▶ Assignment:
Only one stretch of the records below is wanted: the lines from the one holding "and the stub." through the one holding "k] [DecidableEq σ]". Return it exactly, both ends included.

──────── Available data ────────

import Summits.ValiantsHypothesis.ValiantsHypothesis.Theses.BorderApolarity
import Literature.Computability.AlgebraicComplexity.Apolarity
import Mathlib.Algebra.MvPolynomial.PDeriv

/-!
# drefute probe: `stub_conePurity` of line `cone-purity-squeeze` (crux stmt-ValiantsHypothesis-5778), verbatim

Part A (prefix): the cdisprover's `ApolarityAPI.lean` verbatim (namespace `…Disproof.Bilin`), for
`apolarAction_mul`, `apolarAction_X`, `apolarAction_C`.
Part B: `DrefuteProbe.ConePurity` — polynomial curves in a subspace, the transvection curve and
δ-stability (`X z * ∂_y` preserves `J`), iteration along lists, top-degree pairing, counting, and the stub.
-/


/-!
# Apolarity API (cdisprove gen 2 by-product): bilinearity, multiplicativity, GL-equivariance, derivative rule, torus facts, closedness, W5 collapse
# and the collapse of the apolarity clause W5 to its top degree.
-/

namespace Summit.ValiantsHypothesis.ValiantsHypothesis.Cruxes.FixedWitnessObstructionQP.Disproof.Bilin

open Literature.Computability.AlgebraicComplexity
open MvPolynomial Filter
open scoped BigOperators Topology Matrix

set_option linter.dupNamespace false
set_option linter.unusedSectionVars false

noncomputable section

variable {σ : Type*} {k : Type*} [CommRing k] [DecidableEq σ]

/-- The descending-factorial coefficient `c(d,e) = ∏_{i ∈ supp e} dᵢ!/(dᵢ−eᵢ)!`. -/
def dcoef (d e : σ →₀ ℕ) : k := ∏ i ∈ e.support, (Nat.descFactorial (d i) (e i) : k)

/-- `apolarAction` as an iterated `Finsupp.sum` over the coefficient functions. -/
theorem apolarAction_eq_sum (D f : MvPolynomial σ k) :
    apolarAction D f = (AddMonoidAlgebra.coeff D).sum (fun e a =>
      (AddMonoidAlgebra.coeff f).sum (fun d b => monomial (d - e) (a * b * dcoef d e))) :=
  rfl

/-! ## Bilinearity -/

theorem apolarAction_add_left (D E f : MvPolynomial σ k) :
    apolarAction (D + E) f = apolarAction D f + apolarAction E f := by
  rw [apolarAction_eq_sum, apolarAction_eq_sum, apolarAction_eq_sum, AddMonoidAlgebra.coeff_add]
  apply Finsupp.sum_add_index'
  · intro e
    simp [Finsupp.sum]
  · intro e a₁ a₂
    simp only [Finsupp.sum, ← Finset.sum_add_distrib, ← map_add]
    refine Finset.sum_congr rfl fun d _ => ?_
    congr 1
    ring

theorem apolarAction_add_right (D f g : MvPolynomial σ k) :
    apolarAction D (f + g) = apolarAction D f + apolarAction D g := by
  rw [apolarAction_eq_sum, apolarAction_eq_sum, apolarAction_eq_sum, AddMonoidAlgebra.coeff_add,
    ← Finsupp.sum_add]
  refine Finsupp.sum_congr fun e _ => ?_
  apply Finsupp.sum_add_index'
  · intro d
    simp
  · intro d b₁ b₂
    rw [← map_add]
    congr 1
    ring

theorem apolarAction_smul_left (c : k) (D f : MvPolynomial σ k) :
    apolarAction (c • D) f = c • apolarAction D f := by
  rw [apolarAction_eq_sum, apolarAction_eq_sum, AddMonoidAlgebra.coeff_smul, Finsupp.sum_smul_index']
  · simp only [Finsupp.sum, Finset.smul_sum, smul_monomial, smul_eq_mul]
    refine Finset.sum_congr rfl fun e _ => Finset.sum_congr rfl fun d _ => ?_
    congr 1
    ring
  · intro e
    simp [Finsupp.sum]

theorem apolarAction_smul_right (c : k) (D f : MvPolynomial σ k) :
    apolarAction D (c • f) = c • apolarAction D f := by
  rw [apolarAction_eq_sum, apolarAction_eq_sum, AddMonoidAlgebra.coeff_smul, Finsupp.smul_sum]
  refine Finsupp.sum_congr fun e _ => ?_
  rw [Finsupp.sum_smul_index', Finsupp.smul_sum]
  · refine Finsupp.sum_congr fun d _ => ?_
    rw [smul_monomial, smul_eq_mul]
    congr 1
    ring
  · intro d
    simp

theorem apolarAction_sum_left {ι : Type*} (s : Finset ι) (D : ι → MvPolynomial σ k)
    (f : MvPolynomial σ k) : apolarAction (∑ i ∈ s, D i) f = ∑ i ∈ s, apolarAction (D i) f := by
  classical
  induction s using Finset.induction_on with
  | empty => simp
  | insert a s ha ih => rw [Finset.sum_insert ha, Finset.sum_insert ha, apolarAction_add_left, ih]

theorem apolarAction_sum_right {ι : Type*} (s : Finset ι) (D : MvPolynomial σ k)
    (f : ι → MvPolynomial σ k) : apolarAction D (∑ i ∈ s, f i) = ∑ i ∈ s, apolarAction D (f i) := by
  classical
  induction s using Finset.induction_on with
  | empty => simp
  | insert a s ha ih => rw [Finset.sum_insert ha, Finset.sum_insert ha, apolarAction_add_right, ih]

theorem apolarAction_sub_left (D E f : MvPolynomial σ k) :
    apolarAction (D - E) f = apolarAction D f - apolarAction E f := by
  rw [sub_eq_add_neg, apolarAction_add_left, ← neg_one_smul k E, apolarAction_smul_left, neg_one_smul,
    sub_eq_add_neg]

/-! ## Monomial formula and the derivative rule -/

theorem apolarAction_monomial_monomial' (e d : σ →₀ ℕ) (a b : k) :
    apolarAction (monomial e a) (monomial d b) = monomial (d - e) (a * b * dcoef d e) := by
  classical
  rw [apolarAction_monomial_monomial]
  rfl

/-- `c(d, e + eᵢ) = c(d, e) · (dᵢ − eᵢ)`, unconditionally. -/
theorem dcoef_add_single (d e : σ →₀ ℕ) (i : σ) :
    (dcoef d (e + Finsupp.single i 1) : k) = dcoef d e * ((d i - e i : ℕ) : k) := by
  classical
  unfold dcoef
  set S := insert i e.support with hS
  have hsub1 : (e + Finsupp.single i 1).support ⊆ S := by
    intro j hj
    rw [hS, Finset.mem_insert]
    by_cases hji : j = i
    · exact Or.inl hji
    · right
      rw [Finsupp.mem_support_iff] at hj ⊢
      simpa [Finsupp.single_apply, Ne.symm hji] using hj
  have hsub2 : e.support ⊆ S := Finset.subset_insert _ _
  have h1 : ∏ j ∈ (e + Finsupp.single i 1).support,
      ((Nat.descFactorial (d j) ((e + Finsupp.single i 1 : σ →₀ ℕ) j) : ℕ) : k) =
      ∏ j ∈ S, ((Nat.descFactorial (d j) ((e + Finsupp.single i 1 : σ →₀ ℕ) j) : ℕ) : k) :=
    Finset.prod_subset hsub1 fun j _ hj => by
      rw [Finsupp.notMem_support_iff] at hj
      rw [hj, Nat.descFactorial_zero, Nat.cast_one]
  have h2 : ∏ j ∈ e.support, ((Nat.descFactorial (d j) (e j) : ℕ) : k) =
      ∏ j ∈ S, ((Nat.descFactorial (d j) (e j) : ℕ) : k) :=
    Finset.prod_subset hsub2 fun j _ hj => by
      rw [Finsupp.notMem_support_iff] at hj
      rw [hj, Nat.descFactorial_zero, Nat.cast_one]
  have hi : i ∈ S := Finset.mem_insert_self _ _
  rw [h1, h2, ← Finset.mul_prod_erase S _ hi, ← Finset.mul_prod_erase S _ hi]
  have h3 : ∏ j ∈ S.erase i, ((Nat.descFactorial (d j) ((e + Finsupp.single i 1 : σ →₀ ℕ) j) : ℕ) : k) =
      ∏ j ∈ S.erase i, ((Nat.descFactorial (d j) (e j) : ℕ) : k) := by
    refine Finset.prod_congr rfl fun j hj => ?_
    have hji : j ≠ i := Finset.ne_of_mem_erase hj
    simp [hji.symm]
  rw [h3]
  simp only [Finsupp.add_apply, Finsupp.single_eq_same]
  rw [Nat.descFactorial_succ]
  push_cast
  ring

/-- **Derivative rule**: `(Xᵢ · D) ⌟ f = Xᵢ ⌟ (D ⌟ f)` (i.e. `∂ᵢ ∘ D(∂) = (∂ᵢ D)(∂)`). [folklore] -/
theorem apolarAction_X_mul (i : σ) (D f : MvPolynomial σ k) :
    apolarAction (X i * D) f = apolarAction (X i) (apolarAction D f) := by
  classical
  -- reduce to monomials by bilinearity
  conv_lhs => rw [as_sum D, as_sum f, Finset.mul_sum]
  conv_rhs => rw [as_sum D, as_sum f]
  simp only [apolarAction_sum_left, apolarAction_sum_right]
  refine Finset.sum_congr rfl fun e _ => Finset.sum_congr rfl fun d _ => ?_
  rw [X, monomial_mul, apolarAction_monomial_monomial', apolarAction_monomial_monomial',
    apolarAction_monomial_monomial', one_mul, add_comm (Finsupp.single i 1), dcoef_add_single,
    tsub_tsub]
  congr 1
  have hc : ∀ u : σ →₀ ℕ, (dcoef u (Finsupp.single i 1) : k) = ((u i : ℕ) : k) := by
    intro u
    unfold dcoef
    rw [Finsupp.support_single _ one_ne_zero, Finset.prod_singleton, Finsupp.single_eq_same,
      Nat.descFactorial_one]
  rw [hc, Finsupp.tsub_apply]
  ring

────────

▶ Answer space:
δ-stability (`X z * ∂_y` preserves `J`), iteration along lists, top-degree pairing, counting, and the stub.
-/


/-!
# Apolarity API (cdisprove gen 2 by-product): bilinearity, multiplicativity, GL-equivariance, derivative rule, torus facts, closedness, W5 collapse
# and the collapse of the apolarity clause W5 to its top degree.
-/

namespace Summit.ValiantsHypothesis.ValiantsHypothesis.Cruxes.FixedWitnessObstructionQP.Disproof.Bilin

open Literature.Computability.AlgebraicComplexity
open MvPolynomial Filter
open scoped BigOperators Topology Matrix

set_option linter.dupNamespace false
set_option linter.unusedSectionVars false

noncomputable section

variable {σ : Type*} {k : Type*} [CommRing k] [DecidableEq σ]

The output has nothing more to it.